Vincenzo di Antonio Frediani (fl. 1481 - 1504) was an Italian Renaissance painter.

== Life and work ==
He belonged to a modest family from the city of Lucca and, according to local documents, was there between 1481 and 1505. He was associated with the Franciscan Order and, from 1498, held various positions at the Church of Santa Maria Corteorlandini. After 1500, until his death, he was Prior of the "Compagnia dei Disciplinati del Crocifisso".

He was directly influenced by Domenico Ghirlandaio and Filippino Lippi, who worked in Lucca during the early part of the 1490s, and indirectly by Sandro Botticelli, making him the first fully Renaissance painter in that area. His composition, in particular, owes much to Lippi. He also incorporated some Flemish elements into his works;

After 1481, the documentary record of his works is quite long, although many have since been lost. The high amounts paid for these works is testimony to the high opinion in which they were held. His workshop, managed by his brother, was always busy and, in 1490, there is record of their agreement to split the profits.

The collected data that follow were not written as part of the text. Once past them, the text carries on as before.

/-- **E1 ⟸ COUNT_π** (composite with `charRoad_E1_of_count`). [cite: EmertonPollackWeston2006, §3.1] [cite: GreenbergLNM1716, §1 p. 60] -/
theorem charRoad_E1_of_countPi
    (hcountPi : ∀ (W : WeierstrassCurve ℚ) [W.IsElliptic] [W.IsGloballyMinimal] (p : ℕ) [Fact p.Prime],
            ∀ (hp : p ≠ 2), ClassX7 W p → ¬ W.HasCM → W.frobeniusTrace p = 0 → ¬ Surj W p →
            ¬ (∃ (A : WeierstrassCurve ℚ) (_ : A.IsElliptic) (_ : A.IsGloballyMinimal),
              A.HasCM ∧ GoodSS A p ∧ A.frobeniusTrace p = 0 ∧
                ∃ e : geomTorsion W (p : ℤ) ≃+ geomTorsion A (p : ℤ),
                  ∀ (σ : absoluteGaloisGroup ℚ) (P : geomTorsion W (p : ℤ)), e (σ • P) = σ • e P) →
            ¬ (∃ (A : WeierstrassCurve ℚ) (_ : A.IsElliptic) (_ : A.IsGloballyMinimal) (t : ℚ),
              A.HasGoodReductionAtPrime p ∧ A.frobeniusTrace p = 0 ∧
                (∃ e : geomTorsion W (p : ℤ) ≃+ geomTorsion A (p : ℤ),
                  ∀ (σ : absoluteGaloisGroup ℚ) (P : geomTorsion W (p : ℤ)), e (σ • P) = σ • e P) ∧
                A.entireLFunction 1 / (A.realPeriodRat : ℂ) = ((t : ℚ) : ℂ) ∧ t ≠ 0 ∧ padicValRat p t = 0) →
            ∀ (ε : ℤˣ) (K : Type) [Field K] [NumberField K] (σK : K →+* ℂ) (𝔪 : Ideal (𝓞 K))
              (ψ : HeightOneSpectrum (𝓞 K) → ℂ) (e : PadicAlgCl p ≃+* ℂ),
              ∀ (hK2 : Module.finrank ℚ K = 2), IsTotallyComplex K → 𝔪 ≠ ⊥ →
              (∀ I : Ideal (𝓞 K), Ideal.absNorm I ≠ p) → ¬ p ∣ (NumberField.discr K).natAbs * Ideal.absNorm 𝔪 →
              (∀ (ℓ : ℕ) [Fact ℓ.Prime], ℓ ∣ (NumberField.discr K).natAbs * Ideal.absNorm 𝔪 → ¬ W.HasGoodReductionAtPrime ℓ) →
              IsGrossencharakter 𝔪 (embType σK) (embTypeConj σK) ψ →
              (∀ n : ℕ, Odd n → n.Coprime ((NumberField.discr K).natAbs * Ideal.absNorm 𝔪) →
                idealPow K ψ (Ideal.span {(n : 𝓞 K)}) = (jacobiSym (NumberField.discr K) n : ℂ) * (n : ℂ) ^ (2 - 1)) →
              (∀ (ℓ : ℕ) [Fact ℓ.Prime], ℓ ≠ p → W.HasGoodReductionAtPrime ℓ →
                ‖e.symm (∑ᶠ (w : HeightOneSpectrum (𝓞 K)) (_ : Ideal.absNorm w.asIdeal = ℓ), ψ w) -
                  (W.frobeniusTrace ℓ : PadicAlgCl p)‖ < 1) →
              (∃ v : HeightOneSpectrum (𝓞 K), v.asIdeal = Ideal.span {(p : 𝓞 K)} ∧ Nat.card (𝓞 K ⧸ v.asIdeal) = p ^ 2) →
              ¬ (p : ℤ) ∣ NumberField.discr K →
            ∀ (Φ : Multiplicative (AddAut (geomTorsion W p)) ≃* GL (Fin 2) (ZMod p))
              (k : Subalgebra (ZMod p) (Matrix (Fin 2) (Fin 2) (ZMod p))) (e₀ : geomTorsion W p ≃+ (Fin 2 → ZMod p)),
              (∀ (g : Multiplicative (AddAut (geomTorsion W p))) (x : geomTorsion W p),
                e₀ (Multiplicative.toAdd g x) = ((Φ g : GL (Fin 2) (ZMod p)) : Matrix (Fin 2) (Fin 2) (ZMod p)) *ᵥ e₀ x) →
              IsField k → Module.finrank (ZMod p) k = 2 →
              (letI : Module (ZMod p) (geomTorsion W p) := AddSubgroup.torsionBy.zmodModule
                ∀ g : Multiplicative (AddAut (geomTorsion W p)),
                  Matrix.trace ((Φ g : GL (Fin 2) (ZMod p)) : Matrix (Fin 2) (Fin 2) (ZMod p)) =
                    LinearMap.trace (ZMod p) (geomTorsion W p) ((Multiplicative.toAdd g).toAddMonoidHom.toZModLinearMap p)) →
              (galoisRepTorsion W p).range.map Φ.toMonoidHom ≤
                Subgroup.normalizer (Serre1972.unitGroup k : Set (GL (Fin 2) (ZMod p))) →
              ((Serre1972.unitGroup k).comap Φ.toMonoidHom).comap (galoisRepTorsion W p) ≤
                (absGaloisRestrict ℚ K).toMonoidHom.range →
              (∀ τ : absoluteGaloisGroup K, Φ (galoisRepTorsion W p (absGaloisRestrict ℚ K τ)) ∈ Serre1972.unitGroup k) →
            ∀ (M : ℕ) [NeZero M] (g : CuspForm (Gamma0 M) 2) (ι : coeffField g →+* PadicAlgCl p) (Ω : ℂ),
              ¬ p ∣ M → IsNewform0 g → Literature.NumberTheory.Automorphic.IsCMForm (liftToGamma1 M 2 g) →
              cuspCoeff g p = 0 → IsCohomologicalPlusPeriod g ι Ω →
              (∀ ℓ : ℕ, ℓ.Prime → ¬ ℓ ∣ p * M * W.conductorNorm ℤ →
                ‖embCoeff g ι ℓ - (W.frobeniusTrace ℓ : PadicAlgCl p)‖ < 1) →
              (∀ ℓ : ℕ, ℓ.Prime → ¬ ℓ ∣ (NumberField.discr K).natAbs * Ideal.absNorm 𝔪 →
                embCoeff g ι ℓ = e.symm (∑ᶠ (w : HeightOneSpectrum (𝓞 K)) (_ : Ideal.absNorm w.asIdeal = ℓ), ψ w)) →
              ∀ (κ : ZpExtension ℚ p) (γ : absoluteGaloisGroup ℚ),
                κ.IsCyclotomic → κ.IsTopGenerator γ → IsCyclotomicVariable p γ →
              ∀ (S₀ : Finset (HeightOneSpectrum (𝓞 ℚ))), (∀ v ∈ S₀, ((p : ℕ) : 𝓞 ℚ) ∉ v.asIdeal) →
                (∀ v : HeightOneSpectrum (𝓞 ℚ), ¬ W.HasGoodReductionAt v → v ∈ S₀) →
                (∀ v : HeightOneSpectrum (𝓞 ℚ), natGenerator v ∣ M → v ∈ S₀) →
              ∀ (S : Set (PadicAlgCl p)) (θ : FramedGaloisRep K (padicCoeffIntegers S) 1) (γK : absoluteGaloisGroup K)
                (j : (W.baseChange K).geomPrimaryTorsion p →+ (GreenbergSelmer.Cofree θ (padicCoeffField S))),
                0 < Module.finrank ℚ_[p] (padicCoeffField S) →
                (∀ w : HeightOneSpectrum (𝓞 K), (p : 𝓞 K) ∉ w.asIdeal → ¬ 𝔪 ≤ w.asIdeal →
                  θ.IsUnramifiedAt w ∧ ∃ P : Polynomial (padicCoeffIntegers S),
                    P.map (padicCoeffIntegers S).subtype = X - C (e.symm (ψ w)) ∧ θ.HasFrobCharpolyAt w P) →
                (κ.restrictOfFinrankEqTwo hp K hK2).IsTopGenerator γK →
                (∀ v : HeightOneSpectrum (𝓞 K), (p : 𝓞 K) ∈ v.asIdeal →
                  ∀ (δ : absoluteGaloisGroup (v.adicCompletion K)) (t : (W.baseChange K).geomPrimaryTorsion p),
                    j (resGalOfEmb (closureEmb (K := K) (v.adicCompletion K)) δ • t) =
                      resGalOfEmb (closureEmb (K := K) (v.adicCompletion K)) δ • j t) →
                Submodule.span (padicCoeffIntegers S) (Set.range j) = ⊤ →
              ∀ (π u : padicCoeffIntegers S) (eram : ℕ), Irreducible π → IsUnit u →
                ((p : ℕ) : padicCoeffIntegers S) = u * π ^ eram →
              ∀ (D : SignedSelmerDualData W κ γ ε) [Module.Finite (IwasawaAlgebra p) D.X],
                Module.IsTorsion (IwasawaAlgebra p) D.X → D.mu = 0 →
                {s : SmallImageCharSignedSelmer.signedTransportSelmerInftySat (κ.restrictOfFinrankEqTwo hp K hK2)
                    (GreenbergSelmer.Cofree θ (padicCoeffField S)) (padicCoeffIntegers S) (W.baseChange K) j
                    {w : HeightOneSpectrum (𝓞 K) | ∃ v ∈ S₀, ((natGenerator v : ℕ) : 𝓞 K) ∈ w.asIdeal} ε | GreenbergSelmer.scalarH1 (κ.restrictOfFinrankEqTwo hp K hK2).kerSubgroup (GreenbergSelmer.Cofree θ (padicCoeffField S)) π s = 0}.Finite ∧
                  Nat.card {s : SmallImageCharSignedSelmer.signedTransportSelmerInftySat (κ.restrictOfFinrankEqTwo hp K hK2)
                    (GreenbergSelmer.Cofree θ (padicCoeffField S)) (padicCoeffIntegers S) (W.baseChange K) j
                    {w : HeightOneSpectrum (𝓞 K) | ∃ v ∈ S₀, ((natGenerator v : ℕ) : 𝓞 K) ∈ w.asIdeal} ε | GreenbergSelmer.scalarH1 (κ.restrictOfFinrankEqTwo hp K hK2).kerSubgroup (GreenbergSelmer.Cofree θ (padicCoeffField S)) π s = 0} ^ eram ≤
                    p ^ (Module.finrank ℚ_[p] (padicCoeffField S) * (lambdaInvariant p D.X + ∑ v ∈ S₀, delta W p v))) :
    ∀ (W : WeierstrassCurve ℚ) [W.IsElliptic] [W.IsGloballyMinimal] (p : ℕ) [Fact p.Prime],
          ∀ (hp : p ≠ 2), ClassX7 W p → ¬ W.HasCM → W.frobeniusTrace p = 0 → ¬ Surj W p →
          ¬ (∃ (A : WeierstrassCurve ℚ) (_ : A.IsElliptic) (_ : A.IsGloballyMinimal),
            A.HasCM ∧ GoodSS A p ∧ A.frobeniusTrace p = 0 ∧
              ∃ e : geomTorsion W (p : ℤ) ≃+ geomTorsion A (p : ℤ),
                ∀ (σ : absoluteGaloisGroup ℚ) (P : geomTorsion W (p : ℤ)), e (σ • P) = σ • e P) →
          ¬ (∃ (A : WeierstrassCurve ℚ) (_ : A.IsElliptic) (_ : A.IsGloballyMinimal) (t : ℚ),
            A.HasGoodReductionAtPrime p ∧ A.frobeniusTrace p = 0 ∧
              (∃ e : geomTorsion W (p : ℤ) ≃+ geomTorsion A (p : ℤ),
                ∀ (σ : absoluteGaloisGroup ℚ) (P : geomTorsion W (p : ℤ)), e (σ • P) = σ • e P) ∧
              A.entireLFunction 1 / (A.realPeriodRat : ℂ) = ((t : ℚ) : ℂ) ∧ t ≠ 0 ∧ padicValRat p t = 0) →
          ∀ (ε : ℤˣ) (K : Type) [Field K] [NumberField K] (σK : K →+* ℂ) (𝔪 : Ideal (𝓞 K))
            (ψ : HeightOneSpectrum (𝓞 K) → ℂ) (e : PadicAlgCl p ≃+* ℂ),
            ∀ (hK2 : Module.finrank ℚ K = 2), IsTotallyComplex K → 𝔪 ≠ ⊥ →
            (∀ I : Ideal (𝓞 K), Ideal.absNorm I ≠ p) → ¬ p ∣ (NumberField.discr K).natAbs * Ideal.absNorm 𝔪 →
            (∀ (ℓ : ℕ) [Fact ℓ.Prime], ℓ ∣ (NumberField.discr K).natAbs * Ideal.absNorm 𝔪 → ¬ W.HasGoodReductionAtPrime ℓ) →
            IsGrossencharakter 𝔪 (embType σK) (embTypeConj σK) ψ →
            (∀ n : ℕ, Odd n → n.Coprime ((NumberField.discr K).natAbs * Ideal.absNorm 𝔪) →
              idealPow K ψ (Ideal.span {(n : 𝓞 K)}) = (jacobiSym (NumberField.discr K) n : ℂ) * (n : ℂ) ^ (2 - 1)) →
            (∀ (ℓ : ℕ) [Fact ℓ.Prime], ℓ ≠ p → W.HasGoodReductionAtPrime ℓ →
              ‖e.symm (∑ᶠ (w : HeightOneSpectrum (𝓞 K)) (_ : Ideal.absNorm w.asIdeal = ℓ), ψ w) -
                (W.frobeniusTrace ℓ : PadicAlgCl p)‖ < 1) →
            (∃ v : HeightOneSpectrum (𝓞 K), v.asIdeal = Ideal.span {(p : 𝓞 K)} ∧ Nat.card (𝓞 K ⧸ v.asIdeal) = p ^ 2) →
            ¬ (p : ℤ) ∣ NumberField.discr K →
          ∀ (Φ : Multiplicative (AddAut (geomTorsion W p)) ≃* GL (Fin 2) (ZMod p))
            (k : Subalgebra (ZMod p) (Matrix (Fin 2) (Fin 2) (ZMod p))) (e₀ : geomTorsion W p ≃+ (Fin 2 → ZMod p)),
            (∀ (g : Multiplicative (AddAut (geomTorsion W p))) (x : geomTorsion W p),
              e₀ (Multiplicative.toAdd g x) = ((Φ g : GL (Fin 2) (ZMod p)) : Matrix (Fin 2) (Fin 2) (ZMod p)) *ᵥ e₀ x) →
            IsField k → Module.finrank (ZMod p) k = 2 →
            (letI : Module (ZMod p) (geomTorsion W p) := AddSubgroup.torsionBy.zmodModule
              ∀ g : Multiplicative (AddAut (geomTorsion W p)),
                Matrix.trace ((Φ g : GL (Fin 2) (ZMod p)) : Matrix (Fin 2) (Fin 2) (ZMod p)) =
                  LinearMap.trace (ZMod p) (geomTorsion W p) ((Multiplicative.toAdd g).toAddMonoidHom.toZModLinearMap p)) →
            (galoisRepTorsion W p).range.map Φ.toMonoidHom ≤
              Subgroup.normalizer (Serre1972.unitGroup k : Set (GL (Fin 2) (ZMod p))) →
            ((Serre1972.unitGroup k).comap Φ.toMonoidHom).comap (galoisRepTorsion W p) ≤
              (absGaloisRestrict ℚ K).toMonoidHom.range →
            (∀ τ : absoluteGaloisGroup K, Φ (galoisRepTorsion W p (absGaloisRestrict ℚ K τ)) ∈ Serre1972.unitGroup k) →
          ∀ (M : ℕ) [NeZero M] (g : CuspForm (Gamma0 M) 2) (ι : coeffField g →+* PadicAlgCl p) (Ω : ℂ),
            ¬ p ∣ M → IsNewform0 g → Literature.NumberTheory.Automorphic.IsCMForm (liftToGamma1 M 2 g) →
            cuspCoeff g p = 0 → IsCohomologicalPlusPeriod g ι Ω →
            (∀ ℓ : ℕ, ℓ.Prime → ¬ ℓ ∣ p * M * W.conductorNorm ℤ →
              ‖embCoeff g ι ℓ - (W.frobeniusTrace ℓ : PadicAlgCl p)‖ < 1) →
            (∀ ℓ : ℕ, ℓ.Prime → ¬ ℓ ∣ (NumberField.discr K).natAbs * Ideal.absNorm 𝔪 →
              embCoeff g ι ℓ = e.symm (∑ᶠ (w : HeightOneSpectrum (𝓞 K)) (_ : Ideal.absNorm w.asIdeal = ℓ), ψ w)) →
            ∀ (κ : ZpExtension ℚ p) (γ : absoluteGaloisGroup ℚ),
              κ.IsCyclotomic → κ.IsTopGenerator γ → IsCyclotomicVariable p γ →
            ∀ (S₀ : Finset (HeightOneSpectrum (𝓞 ℚ))), (∀ v ∈ S₀, ((p : ℕ) : 𝓞 ℚ) ∉ v.asIdeal) →
              (∀ v : HeightOneSpectrum (𝓞 ℚ), ¬ W.HasGoodReductionAt v → v ∈ S₀) →
              (∀ v : HeightOneSpectrum (𝓞 ℚ), natGenerator v ∣ M → v ∈ S₀) →
            ∀ (S : Set (PadicAlgCl p)) (θ : FramedGaloisRep K (padicCoeffIntegers S) 1) (γK : absoluteGaloisGroup K)
              (j : (W.baseChange K).geomPrimaryTorsion p →+ (GreenbergSelmer.Cofree θ (padicCoeffField S))),
              0 < Module.finrank ℚ_[p] (padicCoeffField S) →
              (∀ w : HeightOneSpectrum (𝓞 K), (p : 𝓞 K) ∉ w.asIdeal → ¬ 𝔪 ≤ w.asIdeal →
                θ.IsUnramifiedAt w ∧ ∃ P : Polynomial (padicCoeffIntegers S),
                  P.map (padicCoeffIntegers S).subtype = X - C (e.symm (ψ w)) ∧ θ.HasFrobCharpolyAt w P) →
              (κ.restrictOfFinrankEqTwo hp K hK2).IsTopGenerator γK →
              (∀ v : HeightOneSpectrum (𝓞 K), (p : 𝓞 K) ∈ v.asIdeal →
                ∀ (δ : absoluteGaloisGroup (v.adicCompletion K)) (t : (W.baseChange K).geomPrimaryTorsion p),
                  j (resGalOfEmb (closureEmb (K := K) (v.adicCompletion K)) δ • t) =
                    resGalOfEmb (closureEmb (K := K) (v.adicCompletion K)) δ • j t) →
              Submodule.span (padicCoeffIntegers S) (Set.range j) = ⊤ →
            ∀ (Dψ : SmallImageCharSignedSelmer.SignedTransportDualDataSat (κ.restrictOfFinrankEqTwo hp K hK2) γK
                (GreenbergSelmer.Cofree θ (padicCoeffField S)) (padicCoeffIntegers S) (W.baseChange K) j
                {w : HeightOneSpectrum (𝓞 K) | ∃ v ∈ S₀, ((natGenerator v : ℕ) : 𝓞 K) ∈ w.asIdeal} ε),
            ∀ (D : SignedSelmerDualData W κ γ ε) [Module.Finite (IwasawaAlgebra p) D.X],
              Module.IsTorsion (IwasawaAlgebra p) D.X → D.mu = 0 →
              Module.Finite (IwasawaAlgebra p) Dψ.X ∧ Module.IsTorsion (IwasawaAlgebra p) Dψ.X ∧
                lambdaInvariant p Dψ.X ≤ Module.finrank ℚ_[p] (padicCoeffField S) * (lambdaInvariant p D.X + ∑ v ∈ S₀, delta W p v) :=
  charRoad_E1_of_count (charRoad_count_of_countPi hcountPi)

Although the exact date and place of his death is unknown, he was contracted, in 1505, to paint part of an altarpiece (depicting the Virgin and Child) at the Church of San Gennaro, which had to be completed by Ranieri di Leonardo da Pisa, presumably due to Frediani's death. Documents from this time also give his wife's name as Camilla and mention three sons, none of whom followed their father into his trade.